Over 90 days, the question is breadth: can Apoha show the same precision across genuinely different material classes? A result that holds for antibodies, plant proteins, and an industrial coating would suggest a general platform. Results that work only inside biopharma would suggest a valuable but narrower niche tool. Watch which industries the company prioritizes with its fresh capital, because that choice reveals where management actually believes the technology is strongest. Expansion of the 25-person team into chemistry and materials-science hires would signal a serious push beyond the pharma beachhead.
Over 180 days and into 2027, the real test is whether a frontier AI lab or a major materials company decides it needs Apoha's data badly enough to partner deeply or acquire it. If proprietary physical data becomes the contested resource the model-data-ceiling thesis predicts, then a company generating 1,000 novel descriptors per sample in minutes becomes strategically valuable far beyond its current size. Watch for partnership announcements with generative-materials players, and watch whether the broader narrative in AI shifts from "bigger models" toward "better physical data," which would put Apoha squarely in the center of the next funding cycle.
There is one more thread worth pulling, and it concerns who ultimately controls this data. If physical-measurement data becomes the scarce input that frontier AI depends on, then the labs and instruments that generate it acquire quiet leverage over the entire stack. A company like Apoha could find itself in the position of a critical supplier to model-builders far larger than itself, the way a specialized sensor maker can become indispensable to an entire industry despite its modest size. That is a powerful place to sit if the thesis holds, but it also invites the giants to build or buy their own measurement capability rather than depend on a startup. The coming year will reveal whether Apoha can entrench itself as the standard source of physical-behavior data before a deeper-pocketed rival decides to replicate the instrument in-house.

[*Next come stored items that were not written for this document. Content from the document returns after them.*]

import Mathlib
import HarnessLib
import Summits.HubbardSuperconductivity.HubbardSuperconductivity.Theorems.KLProgrammeKLRegimeEngineE4ScaleDoor

/-!
# (E4)ₙ door, bridge to the scale-`0` bookkeeping weight: `klScaleWt_n ≤ gridLabelWt` at every scale

Cell gate-hubbard-kl, seat hubbard-kl-k3c3-p2 (g6); companion of `…EngineE4ScaleDoor` (p518391).  The scale-`0` chain of k3c2-p1
(`…ScaleZeroE4Assembly`) runs the weighted determinant-bounded step with the weight `gridLabelWt L (4M) β = 1 + diam`; since
`Λ_n = klScale klE0 n ≤ klE0 = 1/32 ≤ 1`, the scale-`n` weight `klScaleWt L M β n = 1 + Λ_n·diam` is dominated by it, so every
`gridLabelWt`-weighted pinned bound of the analysed scale-`n` action is also a `klWtPinnedSum` bound: a producer holding a step output in `gridLabelWt`
currency discharges the degree-`4` clause of `KernelNormsWt` / `E4ScaleAt` with no re-proof.
* `klScale_klE0_le_one`, `klScaleWt_le_gridLabelWt`, **`klWtPinnedSum_le_of_gridLabelWt`**.
Pure bookkeeping; nothing about the model is asserted.
-/

noncomputable section

namespace Summit.HubbardSuperconductivity.HubbardSuperconductivity.Theorems.EngineV8

set_option linter.dupNamespace false -- summit = problem name (single-conjunct summit), D-0017

open Real Finset Literature.MathematicalPhysics.QuantumLattice Literature.Probability.LatticeModels
open Literature.Probability.LatticeModels.BattleFederbush
open Literature.MathematicalPhysics.QuantumLattice.GrassmannAlgebra
open Summit.HubbardSuperconductivity.HubbardSuperconductivity.Theorems.KLRegimeSplit
open Summit.HubbardSuperconductivity.HubbardSuperconductivity.Theorems.KLProgrammeLegKernels

/-- `Λ_n ≤ 1`. -/
theorem klScale_klE0_le_one (n : ℕ) : klScale klE0 n ≤ 1 := by
  unfold klScale klE0
  have h4 : (1 : ℝ) ≤ (4 : ℝ) ^ n := one_le_pow₀ (by norm_num)
  have hinv : ((4 : ℝ) ^ n)⁻¹ ≤ 1 := inv_le_one_of_one_le₀ h4
  have hinv0 : 0 ≤ ((4 : ℝ) ^ n)⁻¹ := inv_nonneg.2 (by positivity)
  nlinarith

/-- **The scale-`n` weight is dominated by the scale-`0` bookkeeping weight**: `klScaleWt L M β n S ≤ gridLabelWt L (4M) β S`. -/
theorem klScaleWt_le_gridLabelWt {L M : ℕ} (β : ℝ) (n : ℕ) (S : Finset (ZMod (2 * (2 * M)) × TorusSite 2 L)) :
    klScaleWt L M β n S ≤ gridLabelWt L (2 * (2 * M)) β S := by
  rw [klScaleWt_apply, gridLabelWt_apply]
  have hD := labelDiam_nonneg (gridLabelDist L (2 * (2 * M)) β) S
  have := mul_le_of_le_one_left hD (klScale_klE0_le_one n)
  linarith

/-- **Weighted pinned sums in `gridLabelWt` currency bound those in `klScaleWt_n` currency** (`β ≥ 0`): if the `gridLabelWt`-weighted pinned sum of the
analysed scale-`n` action in degree `m` at `(q, w)` is `≤ B`, then `klWtPinnedSum … n m q w ≤ ε_x^{m−1} · B`. -/
theorem klWtPinnedSum_le_of_gridLabelWt {L M : ℕ} [NeZero L] {β : ℝ} (hβ : 0 ≤ β) (U μ : ℝ) (K : TrigPolyC4v) (n m : ℕ) (q : Fin m)
    (w : SpaceTimeIdx L M × SectorLeg (sectorCount n)) {B : ℝ}
    (h : ∑ X ∈ univ.filter (fun X : Fin m → SpaceTimeIdx L M × SectorLeg (sectorCount n) => X q = w),
      gridLabelWt L (2 * (2 * M)) β ((univ.image X).image (latticeLegPos (2 * (2 * M)))) *
        ‖kernel ℂ (ExteriorAlgebra.map (Matrix.toLin' (sectorAnalysisMatrix L M β (klAnisoFamily L M β μ K klE0 n)))
            (klEffectiveAction L M β U μ K klE0 n)) m X‖ ≤ B) :
    klWtPinnedSum L M β U μ K n m q w ≤ imagTimeWeight β M ^ (m - 1) * B := by
  rw [klWtPinnedSum_def]
  refine mul_le_mul_of_nonneg_left (le_trans (sum_le_sum fun X _ => ?_) h) (pow_nonneg (imagTimeWeight_nonneg hβ M) _)
  exact mul_le_mul_of_nonneg_right (klScaleWt_le_gridLabelWt β n _) (norm_nonneg _)

end Summit.HubbardSuperconductivity.HubbardSuperconductivity.Theorems.EngineV8

end
/-!
# STAR DESCENT: red-join hub-pair positivity (node `HubPairRedJoinOn`, NOT asserted) ⇒ the square-free adjacent forest Rayleigh
# inequality on EVERY TOP FIBRE — by deleting star pairs one at a time from the CONE over the graph

Support file (`--supports stmt-CriticalPhenomena-4575`), FK sub-lane `prim-bschramm-fk-1` (gen 27) of the post-continuity programme;
builds on p205010 (kernel theorem, internal audit signed; external expert review pending).  Two definitions (one counting predicate, one
`@[conjecture]` node — NOT asserted), no named facts, no sorries; standard axioms.

THE NODE (♣)⁰ = `AdjForestRayleighNoSqOn V`: `bad := #(Fo ∩ {e,f ∈ ω}, Fo) ≤ good := #(Fo ∩ {e ∈ ω}, Fo ∩ {f ∈ ω})` on every fibre, `e = ov`,
`f = oy`; in colouring language `P(e, f same class) ≤ 1/2` for the uniform ordered two-forest colouring `(A, B)`.

NEW NODE — RED-JOIN HUB-PAIR POSITIVITY (RJ) (`HubPairRedJoinOn`; = the literal `A+(s)` of fk-1 g26's two-vertex table, = the sum
`s_A + s_AB` of g25's hub-pair types): for every fibre, all `o`, `v ≠ y` and every vertex `s`, among the colourings in which `s` lies in
the FIRST-class cluster of `o`: `#(e,f ∈ first) + #(e,f ∈ second) ≤ #(e ∈ first, f ∈ second) + #(f ∈ first, e ∈ second)`, i.e.
`Σ_{(A,B)} χ(e,f)·[s ∈ C_A(o)] ≥ 0` (`χ = +1/−1` for `e, f` in different / equal classes).  Evidence (g26, exact): 0 negatives over all
connected simple graphs with ≤ 9 vertices, every `(o, e, f, s)` (130,920,384 cells at `n = 9`); g27: 0 / 1,100 random instances with
`s ∉ N(o)` and 5–20 vertices (transfer-matrix engine).  It is implied by g25's (★) `HubPairOneClassOn` together with the 'both classes' type
sum `s_AB ≥ 0` (both 0-negative through `n = 10`), and it is WEAKER than either as a hypothesis in the sense that only their sum is used.

THE DESCENT (memo bschramm/FROM-fk-1-g27-CLUSTER-REPULSION.md §4).  For a pair `h = os ∉ N ∪ u₀` (`s ∉ {o, v, y}`) the one-pair
deletion identities (**`adjForestNoSq_bad_insert_star`**, **`adjForestNoSq_good_insert_star`**)
  `2·bad(N, u₀) = bad(N ∪ {h}, u₀) + [#(Fo ∩ {e,f} ∩ R_os, Fo) + #(Fo ∩ R_os, Fo ∩ {e,f})]`,
  `2·good(N, u₀) = good(N ∪ {h}, u₀) + [#(Fo ∩ {e} ∩ R_os, Fo ∩ {f}) + #(Fo ∩ {f} ∩ R_os, Fo ∩ {e})]`
(`R_os = {o ~ s}`) show: (RJ) at `s` on `(N, u₀)` AND the node on `(N ∪ {os}, u₀)` ⇒ the node on `(N, u₀)` (**`adjForestNoSq_fibre_of_insert_star`**) —
ADDING a missing star pair at `o` can only help, so the node descends from the fibre in which `o` is joined to EVERY vertex.  On a top fibre
`(Eg, ∅)` that saturated fibre is a CONE with apex `o`, where the node is the kernel theorem `adjForestNoSq_top_of_cone` (fk-1 g22: the
locally-connected theorem) when `v ~ y` in `Eg − o`, and the cut-vertex EQUALITY `adjForestNoSq_fibre_eq_of_cutVertex` (g18) otherwise.  Hence
**`adjForestNoSq_top_of_redJoin : HubPairRedJoinOn V → (node on every top fibre (Eg, ∅) of V)`** — by induction on the number of
non-neighbours of `o`; in graph language `margin(G') = Σ_{i} 2^{-i}·T_{s_i}(G' + os_1 + ⋯ + os_{i-1}) + 2^{-k}·margin(cone) ≥ 0`.
(The fibre → top-fibre reduction of the node is fk-1 g18's, memo FROM-fk-1-g18-VERTEX-NC.md §1; the descent step itself is proved here for
every fibre.)
[cite: SempleWelsh2008, Conj. 1.1 (p. 2); Thm. 4.2 (p. 11)] [cite: Linusson2011, Prop. 2.6] [cite: Grimmett2006, §1.5 (p. 13)]
-/

noncomputable section

namespace Summit.CriticalPhenomena.PercolationContinuityZ3.Theorems
namespace FK

open MeasureTheory Set Literature.Probability.LatticeModels Literature.Probability.Percolation
open scoped Classical symmDiff

variable {V : Type*} [Fintype V]

/-! ### The node (RJ) -/

/-- **RED-JOIN HUB-PAIR POSITIVITY (RJ) on the vertex type `V`**: for every fibre `(M, u₀)`, all `o`, `v ≠ y` and every vertex `s`,
among the colourings of the fibre in which `s` is reachable from `o` in the FIRST class `ω`:
`#(e,f ∈ first) + #(e,f ∈ second) ≤ #(e ∈ first, f ∈ second) + #(f ∈ first, e ∈ second)` (`e = ov`, `f = oy`); in colouring language
`Σ χ(e,f)·[s ∈ C_A(o)] ≥ 0`.  CONJECTURE-SHAPED COUNTING STATEMENT, NOT asserted. [cite: SempleWelsh2008, Conj. 1.1 (p. 2)]
[cite: Linusson2011, Prop. 2.6] -/
def HubPairRedJoinOn (V : Type*) [Fintype V] : Prop :=
  ∀ (M u₀ : BondConfig V), Disjoint u₀ M → ∀ (o v y s : V), v ≠ y →
    fibreCount M u₀ (forestEv V ∩ {ω | s(o, v) ∈ ω ∧ s(o, y) ∈ ω} ∩ reachEv o s) (forestEv V) +
        fibreCount M u₀ (forestEv V ∩ reachEv o s) (forestEv V ∩ {ω | s(o, v) ∈ ω ∧ s(o, y) ∈ ω}) ≤
      fibreCount M u₀ (forestEv V ∩ {ω | s(o, v) ∈ ω} ∩ reachEv o s) (forestEv V ∩ {ω | s(o, y) ∈ ω}) +
        fibreCount M u₀ (forestEv V ∩ {ω | s(o, y) ∈ ω} ∩ reachEv o s) (forestEv V ∩ {ω | s(o, v) ∈ ω})

/-- **Red-join hub-pair positivity on every finite vertex type.**  CONJECTURE-SHAPED, NOT asserted (evidence in the module docstring:
every connected simple graph with ≤ 9 vertices, every vertex `s`).  Implies the node on every top fibre (`adjForestNoSq_top_of_redJoin`).
[cite: SempleWelsh2008, Conj. 1.1 (p. 2); Thm. 4.2 (p. 11)] -/
@[conjecture] def HubPairRedJoinPos : Prop := ∀ n : ℕ, HubPairRedJoinOn (Fin n)

/-! ### One star pair inserted: the deletion identities and the descent step -/

section Star

variable {N u₀ : BondConfig V} {o v y s : V}

/-- **Deletion identity for `bad`.**  For `h = os ∉ N ∪ u₀`, `s ∉ {o, v, y}`:
`2·bad(N,u₀) = bad(N ∪ {h}, u₀) + #(Fo ∩ {e,f} ∩ R_os, Fo) + #(Fo ∩ R_os, Fo ∩ {e,f})`. [cite: Linusson2011, Prop. 2.6] [cite: Grimmett2006, §1.5 (p. 13)] -/
theorem adjForestNoSq_bad_insert_star (hos : o ≠ s) (hsv : s ≠ v) (hsy : s ≠ y) (hN : s(o, s) ∉ N) (hu : s(o, s) ∉ u₀) :
    fibreCount (insert s(o, s) N) u₀ (forestEv V ∩ {ω | s(o, v) ∈ ω ∧ s(o, y) ∈ ω}) (forestEv V) +
        (fibreCount N u₀ (forestEv V ∩ {ω | s(o, v) ∈ ω ∧ s(o, y) ∈ ω} ∩ reachEv o s) (forestEv V) +
          fibreCount N u₀ (forestEv V ∩ reachEv o s) (forestEv V ∩ {ω | s(o, v) ∈ ω ∧ s(o, y) ∈ ω})) =
      2 * fibreCount N u₀ (forestEv V ∩ {ω | s(o, v) ∈ ω ∧ s(o, y) ∈ ω}) (forestEv V) := by
  have hhe : s(o, s) ≠ s(o, v) := fun h' => hsv (Sym2.congr_right.1 h')
  have hhf : s(o, s) ≠ s(o, y) := fun h' => hsy (Sym2.congr_right.1 h')
  set Pef : Set (BondConfig V) := {ω | s(o, v) ∈ ω ∧ s(o, y) ∈ ω} with hPef
  -- delete `h`
  have hdel : fibreCount (insert s(o, s) N) u₀ (forestEv V ∩ Pef) (forestEv V) =
      fibreCount N u₀ (forestEv V ∩ Pef ∩ (reachEv o s)ᶜ) (forestEv V) +
        fibreCount N u₀ (forestEv V ∩ Pef) (forestEv V ∩ (reachEv o s)ᶜ) := by
    rw [fibreCount_insert_one hN]
    congr 1
    · refine fibreCount_congr_fibre N u₀ fun ω hω => ?_
      have hno := notMem_and_notMem_symmDiff_of_fibre hN hu hω
      have h1 := insert_mem_forestEv_iff hos hno.1
      constructor
      · rintro ⟨⟨-, hF, he, hf⟩, -, hFB⟩
        have hF' := h1.1 hF
        refine ⟨⟨⟨hF'.1, ?_, ?_⟩, hF'.2⟩, hFB⟩
        · rcases mem_insert_iff.1 he with h' | h'
          · exact absurd h'.symm hhe
          · exact h'
        · rcases mem_insert_iff.1 hf with h' | h'
          · exact absurd h'.symm hhf
          · exact h'
      · rintro ⟨⟨⟨hF, he, hf⟩, hR⟩, hFB⟩
        exact ⟨⟨hno.1, h1.2 ⟨hF, hR⟩, mem_insert_of_mem _ he, mem_insert_of_mem _ hf⟩, hno.2, hFB⟩
    · refine fibreCount_congr_fibre N u₀ fun ω hω => ?_
      have hno := notMem_and_notMem_symmDiff_of_fibre hN hu hω
      have h2 := insert_mem_forestEv_iff hos hno.2
      constructor
      · rintro ⟨⟨-, hF, hef⟩, -, hFB⟩
        exact ⟨⟨hF, hef⟩, h2.1 hFB⟩
      · rintro ⟨⟨hF, hef⟩, hFB, hR⟩
        exact ⟨⟨hno.1, hF, hef⟩, hno.2, h2.2 ⟨hFB, hR⟩⟩
  -- split `bad(N)` twice
  have hs1 : fibreCount N u₀ (forestEv V ∩ Pef) (forestEv V) =
      fibreCount N u₀ (forestEv V ∩ Pef ∩ reachEv o s) (forestEv V) + fibreCount N u₀ (forestEv V ∩ Pef ∩ (reachEv o s)ᶜ) (forestEv V) := by
    rw [← fibreCount_split_left N u₀ (forestEv V) (Set.disjoint_left.2 fun ω h₁ h₂ => h₂.2 h₁.2), ← Set.inter_union_distrib_left,
      Set.union_compl_self, Set.inter_univ]
  have hs2 : fibreCount N u₀ (forestEv V ∩ Pef) (forestEv V) =
      fibreCount N u₀ (forestEv V ∩ Pef) (forestEv V ∩ reachEv o s) + fibreCount N u₀ (forestEv V ∩ Pef) (forestEv V ∩ (reachEv o s)ᶜ) := by
    rw [← fibreCount_split_right N u₀ (forestEv V ∩ Pef) (Set.disjoint_left.2 fun ω h₁ h₂ => h₂.2 h₁.2), ← Set.inter_union_distrib_left,
      Set.union_compl_self, Set.inter_univ]
  have hsw : fibreCount N u₀ (forestEv V ∩ Pef) (forestEv V ∩ reachEv o s) = fibreCount N u₀ (forestEv V ∩ reachEv o s) (forestEv V ∩ Pef) :=
    fibreCount_swap _ _ _ _
  rw [hdel]
  omega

The frontier of AI may not be a larger model that has read more of what humans wrote, but a machine given a sense humans never had.
Key Takeaways
- $36M total raised as Apoha exits stealth, with the latest round led by Singular and joined by Draper Associates plus seed backers Redalpine and Seedcamp.
- VIBE produces 1,000+ numerical descriptors of a material's behavior in minutes, versus the days or weeks conventional lab testing requires.
- Over 90% precision on antibodies: Apoha beat 12 industry-standard tests across 236 clinical-trial antibodies with Boehringer Ingelheim.
- A new data modality: wave forms from materials in liquid capture smell, taste, and reactivity that text and image-trained AI cannot perceive.
- 40 customer projects, 25 employees: early commercial pull from pharma, food, and lipid-nanoparticle work suggests real demand, not lab theory.
Questions Worth Asking
- If frontier models have exhausted internet-scale text and images, does the next decade of AI advantage shift to whoever can generate novel physical data?
- Is the durable AI moat increasingly a sensor that perceives something new, rather than a model architecture that competitors can replicate in months?
- Will Apoha's wave-form method generalize across antibodies, foods, and industrial materials, or is it a powerful tool trapped inside a single narrow domain?